If all this weren't enough, currently proposed legislation would increase the PATRIOT Act's powers. The Center for Public Integrity (www.publicintegrity.org) lists the full provisions of the act, which include, beside the deportation of citizens who are suspected of consorting with or supporting terrorists:

  • Immunity from liability for law enforcement engaging in spying operations against the American people;
  • Immunity from liability for businesses and employees that report "suspected terrorists" to the federal government, no matter how unfounded, racist, or malicious the tip may be.

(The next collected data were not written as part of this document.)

/-! ## §2 The frame potential in `ℓ¹` over the coarse period box, `k`-uniformly -/

/-- **`Σ_{z∈[0,N)^d} ‖framePot L (k+1) Y z‖ ≤ C_F·‖Y‖_{ℓ¹([0,L^{k+1}N)^d)}`, `C_F = 2dL(2dL+1)^d`** for an `(L^{k+1}N)`-periodic `Y` (`d ≥ 2`, `L ≥ 2`).
PROOF: the closed form `framePot (k+1) Y z = Σ_{m≤k} Fcoarse L (Q^{(m)}Y) (L^{k−m}•z)`; one frame costs `dL·‖Q^{(m)}Y‖_{ℓ¹(box dL (L^{k+1−m}•z))}`
(`norm_Fcoarse_le`); the boxes around the sparse sites `L^{k+1−m}•z` overlap at most `(2dL+1)^d` times on the level-`m` torus (`sum_periodBox_box_le`);
`‖Q^{(m)}Y‖₁ ≤ (L∕L^d)^m‖Y‖₁` (F50); `Σ_m (L∕L^d)^m ≤ 2`. [folklore] -/
theorem sum_norm_framePot_le [Nonempty n] (hd : 2 ≤ d) {L : ℕ} (hL : 2 ≤ L) (k : ℕ) {N : ℕ} (hN : 1 ≤ N)
    {Y : Site d → Fin d → Matrix n n ℂ} (hY : IsPeriodicDir Y ((L ^ (k + 1) * N : ℕ) : ℤ)) :
    ∑ z ∈ periodBox N, ‖framePot L (k + 1) Y z‖
      ≤ (2 * ((d : ℝ) * L) * ((2 * (d * L) + 1 : ℕ) : ℝ) ^ d) * dirL1 Y (periodBox (L ^ (k + 1) * N)) := by
  have hL1 : 1 ≤ L := by omega
  have hLr : (2 : ℝ) ≤ L := by exact_mod_cast hL
  set q : ℝ := (L : ℝ) / (L : ℝ) ^ d with hq
  have hq0 : 0 ≤ q := by positivity
  have hq1 : q ≤ 1 / 2 := by
    rw [hq, div_le_iff₀ (by positivity)]
    obtain ⟨d', rfl⟩ : ∃ d', d = d' + 2 := ⟨d - 2, by omega⟩
    have h1 : (1 : ℝ) ≤ (L : ℝ) ^ d' := one_le_pow₀ (by linarith)
    rw [pow_add, pow_two]
    nlinarith [mul_le_mul h1 hLr (by norm_num) (by positivity)]
  have hq1' : q < 1 := by linarith
  have hD0 : 0 ≤ dirL1 Y (periodBox (d := d) (L ^ (k + 1) * N)) :=
    Finset.sum_nonneg fun _ _ => Finset.sum_nonneg fun _ _ => norm_nonneg _
  -- the level-`m` term, summed over the coarse period box
  have hterm : ∀ m ∈ Finset.range (k + 1),
      ∑ z ∈ periodBox N, ‖Fcoarse L ((Qcoarse L)^[m] Y) (((L : ℤ) ^ (k + 1 - 1 - m)) • z)‖
        ≤ ((d : ℝ) * L) * ((2 * (d * L) + 1 : ℕ) : ℝ) ^ d * (q ^ m * dirL1 Y (periodBox (L ^ (k + 1) * N))) := by
    intro m hm
    have hmk : m ≤ k := Nat.lt_succ_iff.mp (Finset.mem_range.mp hm)
    -- the period of `Q^{(m)}Y` is `L^{k+1−m}·N`
    have hP : L ^ (k + 1) * N = L ^ m * (L ^ (k + 1 - m) * N) := by
      rw [← mul_assoc, ← pow_add, show m + (k + 1 - m) = k + 1 by omega]
    have hYm : IsPeriodicDir Y (((L ^ m * (L ^ (k + 1 - m) * N) : ℕ) : ℤ)) := by rw [← hP]; exact hY
    have hQper : ∀ (x : Site d) (τ κ : Fin d),
        (Qcoarse L)^[m] Y (x + (((L ^ (k + 1 - m) * N : ℕ) : ℤ)) • e τ) κ = (Qcoarse L)^[m] Y x κ :=
      iterate_Qcoarse_add_period L m Y (P := ((L ^ (k + 1 - m) * N : ℕ) : ℤ)) (fun y τ μ => by
        have := hYm y τ μ; push_cast at this ⊢; exact this)
    have hNm : 1 ≤ L ^ (k + 1 - m) * N := Nat.one_le_iff_ne_zero.mpr (Nat.mul_ne_zero (pow_ne_zero _ (by omega)) (by omega))
    -- one frame against its box, then the box counting on the level-`m` torus
    have hexp : (k + 1 - 1 - m) = k - m := by omega
    calc ∑ z ∈ periodBox N, ‖Fcoarse L ((Qcoarse L)^[m] Y) (((L : ℤ) ^ (k + 1 - 1 - m)) • z)‖
        ≤ ∑ z ∈ periodBox N, ((d : ℝ) * L) * dirL1 ((Qcoarse L)^[m] Y) (box (d * L) (((L ^ (k + 1 - m) : ℕ) : ℤ) • z)) := by
          refine Finset.sum_le_sum fun z _ => ?_
          have h := norm_Fcoarse_le (d := d) (n := n) hL1 ((Qcoarse L)^[m] Y) (((L : ℤ) ^ (k + 1 - 1 - m)) • z)
          rw [smul_smul, ← pow_succ', hexp, show k - m + 1 = k + 1 - m by omega] at h
          push_cast
          exact h
      _ = ((d : ℝ) * L) * ∑ z ∈ periodBox N, ∑ x ∈ box (d * L) (((L ^ (k + 1 - m) : ℕ) : ℤ) • z), ∑ κ : Fin d, ‖(Qcoarse L)^[m] Y x κ‖ := by
          rw [Finset.mul_sum]; rfl
      _ ≤ ((d : ℝ) * L) * ((2 * (d * L) + 1 : ℕ) ^ d * ∑ x ∈ periodBox (L ^ (k + 1 - m) * N), ∑ κ : Fin d, ‖(Qcoarse L)^[m] Y x κ‖) := by
          refine mul_le_mul_of_nonneg_left ?_ (by positivity)
          have h := sum_periodBox_box_le (d := d) (L ^ (k + 1 - m)) N (Nat.one_le_pow _ _ (by omega)) hN (d * L)
            (g := fun x => ∑ κ : Fin d, ‖(Qcoarse L)^[m] Y x κ‖) (fun _ => Finset.sum_nonneg fun _ _ => norm_nonneg _)
            (fun x τ => Finset.sum_congr rfl fun κ _ => by rw [hQper x τ κ])
          exact_mod_cast h
      _ ≤ ((d : ℝ) * L) * ((2 * (d * L) + 1 : ℕ) ^ d * (q ^ m * dirL1 Y (periodBox (L ^ (k + 1) * N)))) := by
          refine mul_le_mul_of_nonneg_left (mul_le_mul_of_nonneg_left ?_ (by positivity)) (by positivity)
          have h := sum_norm_iterate_Qcoarse_le (d := d) (n := n) hL1 m hNm Y hYm
          rw [← hP] at h
          exact h
      _ = _ := by push_cast; ring
  -- assemble
  calc ∑ z ∈ periodBox N, ‖framePot L (k + 1) Y z‖
      = ∑ z ∈ periodBox N, ‖∑ m ∈ Finset.range (k + 1), Fcoarse L ((Qcoarse L)^[m] Y) (((L : ℤ) ^ (k + 1 - 1 - m)) • z)‖ := by
        refine Finset.sum_congr rfl fun z _ => ?_
        rw [framePot_eq_sum]
    _ ≤ ∑ z ∈ periodBox N, ∑ m ∈ Finset.range (k + 1), ‖Fcoarse L ((Qcoarse L)^[m] Y) (((L : ℤ) ^ (k + 1 - 1 - m)) • z)‖ :=
        Finset.sum_le_sum fun z _ => norm_sum_le _ _
    _ = ∑ m ∈ Finset.range (k + 1), ∑ z ∈ periodBox N, ‖Fcoarse L ((Qcoarse L)^[m] Y) (((L : ℤ) ^ (k + 1 - 1 - m)) • z)‖ := Finset.sum_comm
    _ ≤ ∑ m ∈ Finset.range (k + 1), ((d : ℝ) * L) * ((2 * (d * L) + 1 : ℕ) : ℝ) ^ d * (q ^ m * dirL1 Y (periodBox (L ^ (k + 1) * N))) :=
        Finset.sum_le_sum hterm
    _ = ((d : ℝ) * L) * ((2 * (d * L) + 1 : ℕ) : ℝ) ^ d * ((∑ m ∈ Finset.range (k + 1), q ^ m) * dirL1 Y (periodBox (L ^ (k + 1) * N))) := by
        rw [← Finset.mul_sum, Finset.sum_mul]
    _ ≤ ((d : ℝ) * L) * ((2 * (d * L) + 1 : ℕ) : ℝ) ^ d * (2 * dirL1 Y (periodBox (L ^ (k + 1) * N))) := by
        refine mul_le_mul_of_nonneg_left (mul_le_mul_of_nonneg_right ?_ hD0) (by positivity)
        calc ∑ m ∈ Finset.range (k + 1), q ^ m ≤ 1 / (1 - q) := geom_sum_le_inv hq0 hq1' (k + 1)
          _ ≤ 2 := by rw [div_le_iff₀ (by linarith)]; linarith
    _ = _ := by ring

Furthermore, PATRIOT II explicitly allows the indefinite detention of citizens, incommunicado, without charges, and without releasing their names to their own family members. And unlike PATRIOT Act 1, which expires in 2004 unless it passes another majority vote, PATRIOT Act II never expires and removes the expiration date on PATRIOT I.

The Terrorist Smokescreen

If you're not engaged in any activity that could even be suspected of terrorism, no need to worry, right? Wrong. According to a Washington Post report, the Government Accounting Office has found that the majority of people prosecuted under new antiterrorism security measures were being pursued for reasons unrelated to terrorism, including credit card fraud and drug violations. "Many of [the] terrorism powers were actually being asked for as a way of increasing the government's authority in other areas," Tim Edgar of the ACLU said in the report.

Canaries in the Coal Mine

Perhaps no one you know personally has been arrested. Perhaps you've had no problem at airports. One of the reasons that the response to aggressive Homeland Security Measures has been muted is that, so far, the primary targets of "homeland security" have been immigrants, Arab-Americans and South Asian-Americans.

Tirien Steinbach, a lawyer at East Bay Community Law Center who works with indigent clients, says she has seen a noted increase in harassment of her clients since the passage of the act. "It's not the policies themselves," she says, "but the climate of repression that lets law enforcement feel as if they can get away with anything these days."